1. When learning environment-dependent phoneme hidden Markov models, environment-independent phoneme hidden Markov models prepared in advance are connected and any one of a word, a sentence or a sentence is connected. A learning process for constructing a Hidden Markov model and learning any one hidden Markov model, and a decomposition process for decomposing the learning result into an environment-dependent phoneme hidden Markov model after the learning process; The decomposed environment-dependent phoneme hidden Markov
The environment-dependent phoneme hidden by repeating the learning process, the decomposition process, and the connecting process using the connecting process of reconnecting the model and creating the hidden Markov model of any one of a word, a clause or a sentence -In the learning method of hidden Markov models for learning Markov models, counting the number of learning samples used for learning the environment-dependent phoneme hidden Markov models, and if the number of learning samples is insufficient Only when judged, the parameters of the environment-dependent phoneme hidden Markov model finally decomposed in the repetition and the parameters of the environment-independent phoneme hidden Markov model corresponding to the parameters are the learning sample Calculate the weighted averaged parameter with the weighting factor according to the number, and the environment finally decomposed in the repetition It exists type phoneme Hidden-substitute the parameter Markov model parameters the calculated learning method of hidden Markov models, characterized by learning the environment-dependent phoneme Hidden Markov Model.

2. When learning environment-dependent phoneme hidden Markov models, environment-independent phoneme hidden Markov models prepared in advance are connected to form any one of words, phrases or sentences.
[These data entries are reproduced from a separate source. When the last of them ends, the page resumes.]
/-- **Validity lemma (i) for Σ-kernels — the `L`-uniform constant.**  If the kernel decides (a) `W + t ≡ t₀ - E_Q·R²` (`R = Σ g v`) and
(b) `Nu ≡ T_θ = R²(θE + E_Q/θ)/2` as polynomials in `(cos q₀, cos q₁)`, with `t₀ ≥ 0`, `θ > 0`, table dimensions `≤ N ≤ 2k`, then
`𝓦_K(2k) ≤ Nu[0][0]`.  HONEST FRAMING: ladder R1–R4 with certified numbers; no claim on H/H₀. [cite: KLS1988JSP, eqs. (4), (6)-(9)] -/
theorem sigma_riemannSum_le (k N : ℕ) (hk : 1 ≤ k) (hN : N ≤ 2 * k) (W Nu : List (List ℚ))
    (t t₀ θ : ℚ) (G : List (ℕ × ℕ × ℚ)) (ht₀ : 0 ≤ t₀) (hθ : 0 < θ)
    (hW : W.length ≤ N) (hWr : ∀ row ∈ W, row.length ≤ N)
    (hNu : Nu.length ≤ N) (hNur : ∀ row ∈ Nu, row.length ≤ N)
    (hK : equiv2 (padd2 (ofCosTable W 0) [[t]]) (sigmaKernelPoly t₀ G) = true)
    (hT : equiv2 (ofCosTable Nu 0) (sigmaMajorPoly θ G) = true) :
    haveI : NeZero (2 * k) := ⟨by omega⟩
    klsKernelRiemannSum (2 * k) (windowDict (2 * k) (range N ×ˢ range N) (tableFun W)) 0 (t : ℝ) ≤
      ((((Nu.headD []).headD 0 : ℚ)) : ℝ) := by
  haveI : NeZero (2 * k) := ⟨by omega⟩
  have hθ' : (0 : ℝ) < θ := by exact_mod_cast hθ
  have ht₀' : (0 : ℝ) ≤ t₀ := by exact_mod_cast ht₀
  have hL : (0 : ℝ) < (((2 * k : ℕ) : ℝ)) ^ 2 := by positivity
  -- the kernel identity `K(q) = t₀ - (2 + s) R²` at every dual-torus point
  have hKq : ∀ q : TorusSite 2 (2 * k), klsKernel (2 * k) (windowDict (2 * k) (range N ×ˢ range N) (tableFun W)) 0 (t : ℝ) q =
      (t₀ : ℝ) - (2 + (Real.cos (latticeMomentum (2 * k) q 0) + Real.cos (latticeMomentum (2 * k) q 1))) *
        rFun G (latticeMomentum (2 * k) q 0) (latticeMomentum (2 * k) q 1) ^ 2 := by
    intro q
    rw [klsKernel_table (2 * k) W N N hW hWr, ← peval2_ofCosTable, ← peval2_sigmaKernelPoly,
      ← peval2_eq_of_equiv2 hK, peval2_padd2]
    simp
  -- the majorant identity `T_θ = table series of Nu`
  have hTq : ∀ q : TorusSite 2 (2 * k),
      rFun G (latticeMomentum (2 * k) q 0) (latticeMomentum (2 * k) q 1) ^ 2 *
        ((θ : ℝ) / 2 * (2 - (Real.cos (latticeMomentum (2 * k) q 0) + Real.cos (latticeMomentum (2 * k) q 1))) +
          1 / (2 * (θ : ℝ)) * (2 + (Real.cos (latticeMomentum (2 * k) q 0) + Real.cos (latticeMomentum (2 * k) q 1)))) =
        tableSum Nu 0 (fun i j => Real.cos ((i : ℝ) * latticeMomentum (2 * k) q 0) * Real.cos ((j : ℝ) * latticeMomentum (2 * k) q 1)) := by
    intro q
    rw [← peval2_sigmaMajorPoly, ← peval2_eq_of_equiv2 hT, peval2_ofCosTable]
  have hC : ∀ q : TorusSite 2 (2 * k), torusCosSum (2 * k) q =
      Real.cos (latticeMomentum (2 * k) q 0) + Real.cos (latticeMomentum (2 * k) q 1) := fun q => by
    simp [torusCosSum, Fin.sum_univ_two]
  -- termwise domination off the Néel point
  have hterm : ∀ q ∈ (univ : Finset (TorusSite 2 (2 * k))).erase (neelIndex (2 * k)),
      max (-klsKernel (2 * k) (windowDict (2 * k) (range N ×ˢ range N) (tableFun W)) 0 (t : ℝ) q) 0 *
          Real.sqrt (dispersion (latticeMomentum (2 * k) q) /
            dispersion (latticeMomentum (2 * k) (q - neelIndex (2 * k)))) ≤
        tableSum Nu 0 (fun i j => Real.cos ((i : ℝ) * latticeMomentum (2 * k) q 0) * Real.cos ((j : ℝ) * latticeMomentum (2 * k) q 1)) := by
    intro q hq
    have hq' : q ≠ neelIndex (2 * k) := ne_of_mem_erase hq
    have hE1 : dispersion (latticeMomentum (2 * k) q) =
        2 - (Real.cos (latticeMomentum (2 * k) q 0) + Real.cos (latticeMomentum (2 * k) q 1)) := by
      rw [dispersion_latticeMomentum_eq, hC]; norm_num
    have hE2 : dispersion (latticeMomentum (2 * k) (q - neelIndex (2 * k))) =
        2 + (Real.cos (latticeMomentum (2 * k) q 0) + Real.cos (latticeMomentum (2 * k) q 1)) := by
      rw [dispersion_latticeMomentum_sub_neelIndex k q, hC]; norm_num
    have hpos : 0 < 2 + (Real.cos (latticeMomentum (2 * k) q 0) + Real.cos (latticeMomentum (2 * k) q 1)) := by
      rw [← hE2]; exact dispersion_latticeMomentum_pos (sub_ne_zero.2 hq')
    have hs2 : Real.cos (latticeMomentum (2 * k) q 0) + Real.cos (latticeMomentum (2 * k) q 1) ≤ 2 := by
      linarith [Real.cos_le_one (latticeMomentum (2 * k) q 0), Real.cos_le_one (latticeMomentum (2 * k) q 1)]
    rw [hE1, hE2, ← hTq q]
    exact sigma_dom (sq_nonneg _) ht₀' hθ' (by linarith) hs2 (hKq q)
  -- `T_θ ≥ 0` everywhere
  have hM0 : ∀ q : TorusSite 2 (2 * k), 0 ≤
      tableSum Nu 0 (fun i j => Real.cos ((i : ℝ) * latticeMomentum (2 * k) q 0) * Real.cos ((j : ℝ) * latticeMomentum (2 * k) q 1)) := by
    intro q
    rw [← hTq q]
    have h1 : -2 ≤ Real.cos (latticeMomentum (2 * k) q 0) + Real.cos (latticeMomentum (2 * k) q 1) := by
      linarith [Real.neg_one_le_cos (latticeMomentum (2 * k) q 0), Real.neg_one_le_cos (latticeMomentum (2 * k) q 1)]
    have h2 : Real.cos (latticeMomentum (2 * k) q 0) + Real.cos (latticeMomentum (2 * k) q 1) ≤ 2 := by
      linarith [Real.cos_le_one (latticeMomentum (2 * k) q 0), Real.cos_le_one (latticeMomentum (2 * k) q 1)]
    refine mul_nonneg (sq_nonneg _) (add_nonneg ?_ ?_)
    · exact mul_nonneg (by positivity) (by linarith)
    · exact mul_nonneg (by positivity) (by linarith)
  unfold klsKernelRiemannSum
  rw [div_le_iff₀ hL]
  calc ∑ q ∈ (univ : Finset (TorusSite 2 (2 * k))).erase (neelIndex (2 * k)),
        max (-klsKernel (2 * k) (windowDict (2 * k) (range N ×ˢ range N) (tableFun W)) 0 (t : ℝ) q) 0 *
          Real.sqrt (dispersion (latticeMomentum (2 * k) q) /
            dispersion (latticeMomentum (2 * k) (q - neelIndex (2 * k))))
      ≤ ∑ q ∈ (univ : Finset (TorusSite 2 (2 * k))).erase (neelIndex (2 * k)),
          tableSum Nu 0 (fun i j => Real.cos ((i : ℝ) * latticeMomentum (2 * k) q 0) *
            Real.cos ((j : ℝ) * latticeMomentum (2 * k) q 1)) := sum_le_sum hterm
    _ ≤ ∑ q : TorusSite 2 (2 * k), tableSum Nu 0 (fun i j => Real.cos ((i : ℝ) * latticeMomentum (2 * k) q 0) *
            Real.cos ((j : ℝ) * latticeMomentum (2 * k) q 1)) :=
        sum_le_sum_of_subset_of_nonneg (erase_subset _ _) fun q _ _ => hM0 q
    _ = ((((Nu.headD []).headD 0 : ℚ)) : ℝ) * (((2 * k : ℕ) : ℝ)) ^ 2 := by
        rw [sum_torus_tableSum (2 * k) Nu (hNu.trans hN) (fun r hr => (hNur r hr).trans hN), mul_comm]

/-- **The sign condition `K(Q) ≥ 0` of a Σ-kernel** (`K(Q) = t₀ ≥ 0`; `cos(mπ)cos(m'π) = (-1)^{m+m'}`). [folklore] -/
theorem sigma_KQ_nonneg (N : ℕ) (W : List (List ℚ)) (t t₀ : ℚ) (G : List (ℕ × ℕ × ℚ))
    (ht₀ : 0 ≤ t₀) (hW : W.length ≤ N) (hWr : ∀ row ∈ W, row.length ≤ N)
    (hK : equiv2 (padd2 (ofCosTable W 0) [[t]]) (sigmaKernelPoly t₀ G) = true) :
    0 ≤ ∑ p ∈ range N ×ˢ range N, tableFun W p * (-1 : ℝ) ^ (p.1 + p.2) - 0 + (t : ℝ) := by
  have e : ∀ p : ℕ × ℕ, (-1 : ℝ) ^ (p.1 + p.2) =
      Real.cos ((p.1 : ℝ) * Real.pi) * Real.cos ((p.2 : ℝ) * Real.pi) := by
    intro p; rw [Real.cos_nat_mul_pi, Real.cos_nat_mul_pi, ← pow_add]
  simp_rw [e]
  rw [sum_tableFun_mul W N N hW hWr (fun i j => Real.cos ((i : ℝ) * Real.pi) * Real.cos ((j : ℝ) * Real.pi)),
    ← peval2_ofCosTable]
  have h := peval2_eq_of_equiv2 hK (Real.cos Real.pi) (Real.cos Real.pi)
  rw [peval2_padd2, peval2_sigmaKernelPoly] at h
  simp only [peval2_cons, peval2_nil, peval_cons, peval_nil, mul_zero, add_zero, Real.cos_pi] at h ⊢
  have ht₀' : (0 : ℝ) ≤ t₀ := by exact_mod_cast ht₀
  norm_num at h ⊢
  linarith [h, ht₀']

/-- **Validity lemma (i), LP form: the Σ-kernel row** — for every even side `2k ≥ N` (`k ≥ 2`) and tangent point `x₀ > 0`:
`-t/4 - W̄(x₀/2 + (-c(0,1))/(4x₀)) ≤ Σ_{(a,b)} W[a][b]·c_{2k}(a,b)`, `W̄ = Nu[0][0]` (the tree's `kls_heis_windowDict_cut_spinHalf` with its constant
supplied exactly). HONEST FRAMING: ladder R1–R4 with certified numbers; no claim on H/H₀. [cite: KLS1988JSP, eqs. (4), (6)-(9)] [cite: DLS1978, Theorem 4.2] -/
theorem sigma_cut_spinHalf (k N : ℕ) (hk : 2 ≤ k) (hN : N ≤ 2 * k) (W Nu : List (List ℚ))
    (t t₀ θ : ℚ) (G : List (ℕ × ℕ × ℚ)) (ht₀ : 0 ≤ t₀) (hθ : 0 < θ)
    (hW : W.length ≤ N) (hWr : ∀ row ∈ W, row.length ≤ N)
    (hNu : Nu.length ≤ N) (hNur : ∀ row ∈ Nu, row.length ≤ N)
    (hK : equiv2 (padd2 (ofCosTable W 0) [[t]]) (sigmaKernelPoly t₀ G) = true)
    (hT : equiv2 (ofCosTable Nu 0) (sigmaMajorPoly θ G) = true)
    {x₀ : ℝ} (hx : 0 < x₀) :
    haveI : NeZero (2 * k) := ⟨by omega⟩
    (-(t : ℝ) / 4 - ((((Nu.headD []).headD 0 : ℚ)) : ℝ) *
        (x₀ / 2 + (-heisRedCorr2 (2 * k) 1 0 1) / (4 * x₀))) ≤
      ∑ p ∈ range N ×ˢ range N, tableFun W p * heisRedCorr2 (2 * k) 1 p.1 p.2 := by
  haveI : NeZero (2 * k) := ⟨by omega⟩
  have hKQ := sigma_KQ_nonneg N W t t₀ G ht₀ hW hWr hK
  have hWbar := sigma_riemannSum_le k N (by omega) hN W Nu t t₀ θ G ht₀ hθ hW hWr hNu hNur hK hT
  have h := kls_heis_windowDict_cut_spinHalf k hk (range N ×ˢ range N) (tableFun W)
    (b := 0) (t := (t : ℝ)) hx hKQ hWbar
  linarith

/-- **The Σ-kernel row in linear form** (the shape accumulated by `irk_acc_step`):
`(-t/4 - W̄ x₀/2) + (W̄/(4x₀))·c(0,1) ≤ Σ_p W[p]·c_{2k}(p)`. HONEST FRAMING: ladder R1–R4 with certified numbers;
no claim on H/H₀. [cite: KLS1988JSP, eqs. (4), (6)-(9)] [cite: DLS1978, Theorem 4.2] -/
theorem sigma_cut_spinHalf' (k N : ℕ) (hk : 2 ≤ k) (hN : N ≤ 2 * k) (W Nu : List (List ℚ))
    (t t₀ θ : ℚ) (G : List (ℕ × ℕ × ℚ)) (ht₀ : 0 ≤ t₀) (hθ : 0 < θ)
    (hW : W.length ≤ N) (hWr : ∀ row ∈ W, row.length ≤ N)
    (hNu : Nu.length ≤ N) (hNur : ∀ row ∈ Nu, row.length ≤ N)
    (hK : equiv2 (padd2 (ofCosTable W 0) [[t]]) (sigmaKernelPoly t₀ G) = true)
    (hT : equiv2 (ofCosTable Nu 0) (sigmaMajorPoly θ G) = true)
    {x₀ : ℝ} (hx : 0 < x₀) :
    haveI : NeZero (2 * k) := ⟨by omega⟩
    (-(t : ℝ) / 4 - ((((Nu.headD []).headD 0 : ℚ)) : ℝ) * x₀ / 2) +
        ((((Nu.headD []).headD 0 : ℚ)) : ℝ) / (4 * x₀) * heisRedCorr2 (2 * k) 1 0 1 ≤
      ∑ p ∈ range N ×ˢ range N, tableFun W p * heisRedCorr2 (2 * k) 1 p.1 p.2 := by
  haveI : NeZero (2 * k) := ⟨by omega⟩
  have h := sigma_cut_spinHalf k N hk hN W Nu t t₀ θ G ht₀ hθ hW hWr hNu hNur hK hT hx
  have e : (-(t : ℝ) / 4 - ((((Nu.headD []).headD 0 : ℚ)) : ℝ) *
      (x₀ / 2 + (-heisRedCorr2 (2 * k) 1 0 1) / (4 * x₀))) =
      (-(t : ℝ) / 4 - ((((Nu.headD []).headD 0 : ℚ)) : ℝ) * x₀ / 2) +
        ((((Nu.headD []).headD 0 : ℚ)) : ℝ) / (4 * x₀) * heisRedCorr2 (2 * k) 1 0 1 := by
    field_simp
    ring
  linarith

/-! ### Accumulating the IRK rows of a certificate table-wise -/

/-- Start of the accumulation: the empty table. [folklore] -/
theorem irk_acc_start (S : Finset (ℕ × ℕ)) (F : ℕ → ℕ → ℝ) (c : ℝ) :
    (0 : ℝ) + (0 : ℝ) * c ≤ ∑ p ∈ S, tableFun [] p * F p.1 p.2 := by
  simp [tableFun]

/-- **One accumulation step**: add `y ≥ 0` times a row `a + b·c ≤ Σ_p W[p] F(p)` to the running row
`A + B·c ≤ Σ_p Wacc[p] F(p)`; the new table is `Wacc + y·W`. [folklore] -/
theorem irk_acc_step {S : Finset (ℕ × ℕ)} {F : ℕ → ℕ → ℝ} {A B a b c : ℝ} {Wacc W : List (List ℚ)}
    (y : ℚ) (hy : 0 ≤ y) (hacc : A + B * c ≤ ∑ p ∈ S, tableFun Wacc p * F p.1 p.2)
    (h : a + b * c ≤ ∑ p ∈ S, tableFun W p * F p.1 p.2) :
    (A + (y : ℝ) * a) + (B + (y : ℝ) * b) * c ≤
      ∑ p ∈ S, tableFun (padd2 Wacc (pscale2 y W)) p * F p.1 p.2 := by
  have hy' : (0 : ℝ) ≤ y := by exact_mod_cast hy
  have h2 := mul_le_mul_of_nonneg_left h hy'
  simp_rw [tableFun_padd2, tableFun_pscale2, add_mul, Finset.sum_add_distrib]
  rw [Finset.mul_sum] at h2
  have e : ∑ p ∈ S, (y : ℝ) * tableFun W p * F p.1 p.2 = ∑ p ∈ S, (y : ℝ) * (tableFun W p * F p.1 p.2) :=
    Finset.sum_congr rfl fun p _ => by ring
  rw [e]
  linarith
A learning process for constructing a Hidden Markov model and learning any one hidden Markov model, and a decomposition process for decomposing the learning result into an environment-dependent phoneme hidden Markov model after the learning process; The decomposed environment-dependent phoneme hidden Markov
The environment-dependent phoneme hidden by repeating the learning process, the decomposition process, and the connecting process using the connecting process of reconnecting the model and creating the hidden Markov model of any one of a word, a clause or a sentence -In the learning method of hidden Markov models for learning Markov models, counting the number of learning samples used for learning the environment-dependent phoneme hidden Markov models, and if the number of learning samples is insufficient Only when it is judged that the parameters of the environment-dependent phoneme hidden Markov model finally decomposed in the repetition and the parameters of the one-sided environment-dependent phoneme hidden Markov model prepared in advance corresponding to the parameters And calculating a weighted average of weighting factors according to the number of learning samples, and It has been replaced by the parameters of the environment-dependent phoneme Hidden Markov model parameters the calculated learning method of hidden Markov models, characterized by learning the environment-dependent phoneme Hidden Markov Model decomposed.